import Summits.AtomisticToContinuum.Crystallization.Theorems.ChartedZeroExcessLayeredLatticeLiouvilleZZF

/-!
# Part ZZG «ConePins — the pin checker, index side» (lens-2 g80; (B′.3a) of the REACH DESIGN, critic rows 1447 (B)(3) / 1454)

The cone pin at a shallow site `x` (memo `g80/memo/Bprime-reach.md` §3–§4) reads, on the INDEX side: the unknown site `x* := Θ⁻¹ (g x)` is
`BarlowAdj`-adjacent to every pinned first-shell member and `BarlowFour`-related (Part ZZF) to every pinned second-shell member; the pin
CERTIFICATE (B′.3b) must conclude `x* = x` or `x* ∈ A` (an explicit list of «allowed competitors», themselves pinned).  This rider is the
generic, letter-context-independent machinery that turns that conclusion into ONE closed `Bool` evaluation per certificate cell:

* §1 WINDOW TRANSPORT with a letter FUNCTION: `barlowAdj_add_iff` — `BarlowAdj τ (v + y) (v + y') ↔ BarlowAdj (fun m ↦ τ (v.1 + m)) y y'` for ALL
  offsets (Part ZU's `barlowAdj_shift_iff` is the three-sheet special case with two letters), and the same for `BarlowFour` (`barlowFour_of_add`).
* §2 `Bool` EVALUATORS over a letter function `ℓ : ℤ → Bool`: `barlowAdjB` (`barlowAdjB_iff`), the common-neighbour count `commonCount` through the
  coded link `linkPt` of the member (Parts ZU/ZV: `linkSite`, `exists_linkPt_of_barlowAdj`, Part ZZ `linkPt_injective`), and `fourB` with its SOUNDNESS `fourB_of_barlowFour` (a 4-set of common
  neighbours injects into the twelve codes of the member's link).
* §3 LETTER LOCALITY: adjacency / `BarlowFour` between sites of the five-sheet window `{−2,…,2} × ℤ²` read the letter function only on `{−2,…,1}`
  (`barlowAdj_letters_congr`, `barlowFour_letters_congr`), so the four letters `letters4 a b c d` (steps `−2→−1`, `−1→0`, `0→1`, `1→2`) decide everything.
* §4 ★ THE PIN CHECKER `pinCheckB a b c d σ₁ σ₂ A : Bool` (candidates = the twelve coded link sites of the first listed first-shell member; for each:
  all adjacency constraints ∧ all Four constraints ⇒ candidate `= 0` ∨ `∈ A`) and its SOUNDNESS `pin_sound` (relative, any letter function agreeing
  with `letters4 a b c d` on `{−2,…,1}`) and `pin_sound_abs` (absolute: letters `τ`, centre `v`, members `v + s`).
  
Pure combinatorics over Parts ZH/ZU/ZV/ZZF; no metric, no door-set hypothesis; 0 sorry.  The certificate cells (B′.3b) instantiate `pinCheckB` by
`decide`, one lemma per letter context and cube face (row 1454 (3): no merged decides, no `native_decide`).
-/

namespace Summit.AtomisticToContinuum.Crystallization.Theorems.ChartedZeroExcessLayeredLatticeLiouville

/-! ## ZZG-1  Window transport with a letter function -/

/-- in-sheet adjacency is translation invariant. [formal bookkeeping] -/
private theorem loAdj_add_left' (c p q : ℤ × ℤ) : LoAdj (c + p) (c + q) ↔ LoAdj p q := by
  simp [LoAdj, add_assoc]

/-- ★ Barlow adjacency of two sites placed at `v` is Barlow adjacency of the offsets for the SHIFTED LETTER FUNCTION `m ↦ τ (v.1 + m)` — for all
offsets (the five-sheet window of the pin checker included). [this file, g80] -/
theorem barlowAdj_add_iff (τ : ℤ → Bool) (v y y' : ℤ × ℤ × ℤ) :
    BarlowAdj τ (v + y) (v + y') ↔ BarlowAdj (fun m => τ (v.1 + m)) y y' := by
  obtain ⟨k, c⟩ := v
  obtain ⟨a, p⟩ := y
  obtain ⟨a', p'⟩ := y'
  have e1 : (k + a' = k + a) ↔ (a' = a) := by constructor <;> intro h <;> omega
  have e2 : (k + a' = k + a + 1) ↔ (a' = a + 1) := by constructor <;> intro h <;> omega
  have e3 : (k + a = k + a' + 1) ↔ (a = a' + 1) := by constructor <;> intro h <;> omega
  simp only [BarlowAdj, Prod.fst_add, Prod.snd_add, loAdj_add_left', crossAdj_add_left, e1, e2, e3]

/-- `BarlowFour` (Part ZZF) transports the same way (the direction the pin checker consumes). [this file, g80] -/
theorem barlowFour_of_add {τ : ℤ → Bool} {v y y' : ℤ × ℤ × ℤ} (h : BarlowFour τ (v + y) (v + y')) :
    BarlowFour (fun m => τ (v.1 + m)) y y' := by
  obtain ⟨hne, hnadj, T, hT, hTz⟩ := h
  refine ⟨fun e => hne (by rw [e]), fun h' => hnadj ((barlowAdj_add_iff τ v y y').2 h'), T.image (fun z => z - v), ?_, ?_⟩
  · rwa [Finset.card_image_of_injective _ (sub_left_injective)]
  · intro z hz
    obtain ⟨z₀, hz₀, rfl⟩ := Finset.mem_image.1 hz
    have e : v + (z₀ - v) = z₀ := by abel
    obtain ⟨h1, h2⟩ := hTz z₀ hz₀
    exact ⟨(barlowAdj_add_iff τ v y (z₀ - v)).1 (by rwa [e]), (barlowAdj_add_iff τ v y' (z₀ - v)).1 (by rwa [e])⟩

/-! ## ZZG-2  `Bool` evaluators over a letter function -/

/-- `BarlowAdj ℓ` as a `Bool`, for a letter function `ℓ`. [this file, g80] -/
def barlowAdjB (ℓ : ℤ → Bool) (x y : ℤ × ℤ × ℤ) : Bool :=
  (y.1 = x.1 && loAdjB x.2 y.2) || (y.1 = x.1 + 1 && crossAdjB (ℓ x.1) x.2 y.2) || (x.1 = y.1 + 1 && crossAdjB (ℓ y.1) y.2 x.2)

/-- [formal bookkeeping] -/
theorem barlowAdjB_iff (ℓ : ℤ → Bool) (x y : ℤ × ℤ × ℤ) : barlowAdjB ℓ x y = true ↔ BarlowAdj ℓ x y := by
  simp only [barlowAdjB, BarlowAdj, Bool.or_eq_true, Bool.and_eq_true, decide_eq_true_eq, loAdjB_iff, crossAdjB_iff, or_assoc]

/-- the number of coded link sites of `m` adjacent to `x`: the common-neighbour count of `x` and `m`. [this file, g80] -/
def commonCount (ℓ : ℤ → Bool) (x m : ℤ × ℤ × ℤ) : ℕ :=
  (Finset.univ.filter fun i : Fin 12 => barlowAdjB ℓ x (linkPt ℓ m i) = true).card

/-- `BarlowFour ℓ x m` as a `Bool`: `x ≠ m`, not adjacent, at least four common neighbours. [this file, g80] -/
def fourB (ℓ : ℤ → Bool) (x m : ℤ × ℤ × ℤ) : Bool :=
  decide (x ≠ m) && !barlowAdjB ℓ x m && decide (4 ≤ commonCount ℓ x m)

/-- ★ SOUNDNESS of `fourB`: a `BarlowFour` pair passes the `Bool` test (its ≥ 4 common neighbours are coded link sites of `m`, injectively).
[this file, g80] -/
theorem fourB_of_barlowFour {ℓ : ℤ → Bool} {x m : ℤ × ℤ × ℤ} (h : BarlowFour ℓ x m) : fourB ℓ x m = true := by
  obtain ⟨hne, hnadj, T, hT, hTz⟩ := h
  have hcount : 4 ≤ commonCount ℓ x m := by
    classical
    choose! code hcode using fun z (hz : z ∈ T) => exists_linkPt_of_barlowAdj (hTz z hz).2
    have hinj : Set.InjOn code ↑T := by
      intro z hz z' hz' e
      rw [hcode z hz, hcode z' hz', e]
    have hmaps : ∀ z ∈ T, code z ∈ Finset.univ.filter fun i : Fin 12 => barlowAdjB ℓ x (linkPt ℓ m i) = true := by
      intro z hz
      simp only [Finset.mem_filter, Finset.mem_univ, true_and, barlowAdjB_iff, ← hcode z hz]
      exact (hTz z hz).1
    calc 4 ≤ T.card := hT
      _ ≤ _ := Finset.card_le_card_of_injOn code hmaps hinj
  have h1 : barlowAdjB ℓ x m = false := by
    rw [Bool.eq_false_iff]
    exact fun h' => hnadj ((barlowAdjB_iff ℓ x m).1 h')
  simp [fourB, hne, h1, hcount]

/-! ## ZZG-3  Letter locality on the five-sheet window -/

/-- the letter function of a four-letter context: steps `−2 → −1`, `−1 → 0`, `0 → 1`, `1 → 2`. [this file, g80] -/
def letters4 (a b c d : Bool) : ℤ → Bool := fun m => if m = -2 then a else if m = -1 then b else if m = 0 then c else d

/-- the shifted letter function of `τ` at `v` agrees with `letters4 (τ (v.1 − 2)) (τ (v.1 − 1)) (τ v.1) (τ (v.1 + 1))` on `{−2, …, 1}`. [formal bookkeeping] -/
theorem letters4_shift (τ : ℤ → Bool) (v : ℤ × ℤ × ℤ) (m : ℤ) (h1 : -2 ≤ m) (h2 : m ≤ 1) :
    (fun m => τ (v.1 + m)) m = letters4 (τ (v.1 - 2)) (τ (v.1 - 1)) (τ v.1) (τ (v.1 + 1)) m := by
  simp only [letters4]
  rcases (by omega : m = -2 ∨ m = -1 ∨ m = 0 ∨ m = 1) with rfl | rfl | rfl | rfl <;> simp <;> ring_nf

/-- adjacency on the five-sheet window reads the letters on `{−2,…,1}` only. [this file, g80] -/
theorem barlowAdj_letters_congr {ℓ ℓ' : ℤ → Bool} (h : ∀ m : ℤ, -2 ≤ m → m ≤ 1 → ℓ m = ℓ' m) {y y' : ℤ × ℤ × ℤ}
    (hy : -2 ≤ y.1) (hy2 : y.1 ≤ 2) (hy' : -2 ≤ y'.1) (hy'2 : y'.1 ≤ 2) : BarlowAdj ℓ y y' ↔ BarlowAdj ℓ' y y' := by
  simp only [BarlowAdj]
  constructor
  · rintro (h0 | ⟨h1, h2⟩ | ⟨h1, h2⟩)
    · exact Or.inl h0
    · exact Or.inr (Or.inl ⟨h1, by rwa [← h y.1 hy (by omega)]⟩)
    · exact Or.inr (Or.inr ⟨h1, by rwa [← h y'.1 hy' (by omega)]⟩)
  · rintro (h0 | ⟨h1, h2⟩ | ⟨h1, h2⟩)
    · exact Or.inl h0
    · exact Or.inr (Or.inl ⟨h1, by rwa [h y.1 hy (by omega)]⟩)
    · exact Or.inr (Or.inr ⟨h1, by rwa [h y'.1 hy' (by omega)]⟩)

/-- adjacent sites are on the same or consecutive sheets. [formal bookkeeping] -/
theorem fst_near_of_barlowAdj {ℓ : ℤ → Bool} {y y' : ℤ × ℤ × ℤ} (h : BarlowAdj ℓ y y') : y.1 - 1 ≤ y'.1 ∧ y'.1 ≤ y.1 + 1 := by
  rcases h with ⟨h1, -⟩ | ⟨h1, -⟩ | ⟨h1, -⟩ <;> constructor <;> omega

/-- `BarlowFour` between a site of the window and a site of the three inner sheets reads the letters on `{−2,…,1}` only. [this file, g80] -/
theorem barlowFour_letters_congr {ℓ ℓ' : ℤ → Bool} (h : ∀ m : ℤ, -2 ≤ m → m ≤ 1 → ℓ m = ℓ' m) {y y' : ℤ × ℤ × ℤ}
    (hy : -2 ≤ y.1) (hy2 : y.1 ≤ 2) (hy' : -1 ≤ y'.1) (hy'2 : y'.1 ≤ 1) (hf : BarlowFour ℓ y y') : BarlowFour ℓ' y y' := by
  obtain ⟨hne, hnadj, T, hT, hTz⟩ := hf
  refine ⟨hne, fun h' => hnadj ((barlowAdj_letters_congr h hy hy2 (by omega) (by omega)).2 h'), T, hT, fun z hz => ?_⟩
  obtain ⟨h1, h2⟩ := hTz z hz
  have hz1 := fst_near_of_barlowAdj h2
  exact ⟨(barlowAdj_letters_congr h hy hy2 (by omega) (by omega)).1 h1, (barlowAdj_letters_congr h (by omega) (by omega) (by omega) (by omega)).1 h2⟩

/-! ## ZZG-4  The pin checker and its soundness -/

/-- ★ THE PIN CHECKER of a certificate cell.  Letters `a b c d` (steps `−2→−1, −1→0, 0→1, 1→2` around the pinned site at the origin), first-shell
members `σ₁` and second-shell members `σ₂` (RELATIVE sites), allowed competitors `A`.  Candidates for `x*` are the twelve coded link sites of the
first listed first-shell member; the cell passes iff every candidate adjacent to all of `σ₁` and Four-related to all of `σ₂` is `0` or listed in `A`.
[this file, g80] -/
def pinCheckB (a b c d : Bool) (σ₁ σ₂ A : List (ℤ × ℤ × ℤ)) : Bool :=
  match σ₁ with
  | [] => false
  | s :: rest => (List.finRange 12).all fun i =>
      !((s :: rest).all fun m => barlowAdjB (letters4 a b c d) (linkPt (letters4 a b c d) s i) m) ||
      !(σ₂.all fun m' => fourB (letters4 a b c d) (linkPt (letters4 a b c d) s i) m') ||
      decide (linkPt (letters4 a b c d) s i = 0) || decide (linkPt (letters4 a b c d) s i ∈ A)

/-- ★★ SOUNDNESS OF THE PIN CHECKER (relative form).  If the cell passes, then for ANY letter function `ℓ` agreeing with the four letters on
`{−2,…,1}` and any site `x` adjacent to all first-shell members (listed on sheets `−1,0,1`) and Four-related to all second-shell members (listed
on sheets `−1,0,1`), `x = 0` or `x ∈ A`. [this file, g80] -/
theorem pin_sound {a b c d : Bool} {σ₁ σ₂ A : List (ℤ × ℤ × ℤ)} (hpin : pinCheckB a b c d σ₁ σ₂ A = true)
    (hσ₁ : ∀ m ∈ σ₁, -1 ≤ m.1 ∧ m.1 ≤ 1) (hσ₂ : ∀ m ∈ σ₂, -1 ≤ m.1 ∧ m.1 ≤ 1)
    {ℓ : ℤ → Bool} (hℓ : ∀ m : ℤ, -2 ≤ m → m ≤ 1 → ℓ m = letters4 a b c d m)
    {x : ℤ × ℤ × ℤ} (h1 : ∀ m ∈ σ₁, BarlowAdj ℓ x m) (h2 : ∀ m' ∈ σ₂, BarlowFour ℓ x m') : x = 0 ∨ x ∈ A := by
  match σ₁, hpin, hσ₁, h1 with
  | [], hpin, _, _ => simp [pinCheckB] at hpin
  | s :: rest, hpin, hσ₁, h1 =>
    set L := letters4 a b c d with hL
    have hs := hσ₁ s (by simp)
    -- `x` is a coded link site of `s`, for the letters `L`
    have hadj : BarlowAdj L s x := by
      have := barlowAdj_symm (h1 s (by simp))
      have hx1 := fst_near_of_barlowAdj this
      exact (barlowAdj_letters_congr hℓ (by omega) (by omega) (by omega) (by omega)).1 this
    obtain ⟨i, hi⟩ := exists_linkPt_of_barlowAdj hadj
    have hx1 : -2 ≤ x.1 ∧ x.1 ≤ 2 := by
      have := fst_near_of_barlowAdj hadj; constructor <;> omega
    -- unpack the checker at the candidate `i`
    simp only [pinCheckB, List.all_eq_true, Bool.or_eq_true, Bool.not_eq_true', decide_eq_true_eq] at hpin
    have hpi := hpin i (List.mem_finRange i)
    rw [← hi] at hpi
    rcases hpi with ((hA | hF) | h0) | hmem
    · exfalso
      rw [Bool.eq_false_iff, ne_eq, List.all_eq_true] at hA
      refine hA fun m hm => ?_
      have hm1 := hσ₁ m hm
      rw [barlowAdjB_iff]
      exact (barlowAdj_letters_congr hℓ hx1.1 hx1.2 (by omega) (by omega)).1 (h1 m hm)
    · exfalso
      rw [Bool.eq_false_iff, ne_eq, List.all_eq_true] at hF
      refine hF fun m' hm' => ?_
      have hm1 := hσ₂ m' hm'
      exact fourB_of_barlowFour (barlowFour_letters_congr hℓ hx1.1 hx1.2 hm1.1 hm1.2 (h2 m' hm'))
    · exact Or.inl h0
    · exact Or.inr hmem

/-- ★★ SOUNDNESS, ABSOLUTE FORM.  Letters `τ`, pinned site `v`; the members are the placed sites `v + s`; the candidate `x*` is any site adjacent to
all first-shell members and `BarlowFour`-related to all second-shell members; conclusion `x* = v` or `x* − v ∈ A`. [this file, g80] -/
theorem pin_sound_abs {τ : ℤ → Bool} {v : ℤ × ℤ × ℤ} {σ₁ σ₂ A : List (ℤ × ℤ × ℤ)}
    (hpin : pinCheckB (τ (v.1 - 2)) (τ (v.1 - 1)) (τ v.1) (τ (v.1 + 1)) σ₁ σ₂ A = true)
    (hσ₁ : ∀ m ∈ σ₁, -1 ≤ m.1 ∧ m.1 ≤ 1) (hσ₂ : ∀ m ∈ σ₂, -1 ≤ m.1 ∧ m.1 ≤ 1)
    {x : ℤ × ℤ × ℤ} (h1 : ∀ s ∈ σ₁, BarlowAdj τ x (v + s)) (h2 : ∀ s ∈ σ₂, BarlowFour τ x (v + s)) : x = v ∨ x - v ∈ A := by
  have e : v + (x - v) = x := by abel
  have h1' : ∀ s ∈ σ₁, BarlowAdj (fun m => τ (v.1 + m)) (x - v) s := fun s hs =>
    (barlowAdj_add_iff τ v (x - v) s).1 (by rw [e]; exact h1 s hs)
  have h2' : ∀ s ∈ σ₂, BarlowFour (fun m => τ (v.1 + m)) (x - v) s := fun s hs =>
    barlowFour_of_add (by rw [e]; exact h2 s hs)
  rcases pin_sound hpin hσ₁ hσ₂ (letters4_shift τ v) h1' h2' with h | h
  · exact Or.inl (by rw [← e, h, add_zero])
  · exact Or.inr h

end Summit.AtomisticToContinuum.Crystallization.Theorems.ChartedZeroExcessLayeredLatticeLiouville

Problem details |
Print exactly the lines of the listing above starting at the line containing "match σ₁ with" and ending at the line containing "decide (linkPt (letters4 a b c d) s i = 0)", both included.

Output |
  match σ₁ with
  | [] => false
  | s :: rest => (List.finRange 12).all fun i =>
      !((s :: rest).all fun m => barlowAdjB (letters4 a b c d) (linkPt (letters4 a b c d) s i) m) ||
      !(σ₂.all fun m' => fourB (letters4 a b c d) (linkPt (letters4 a b c d) s i) m') ||
      decide (linkPt (letters4 a b c d) s i = 0) || decide (linkPt (letters4 a b c d) s i ∈ A)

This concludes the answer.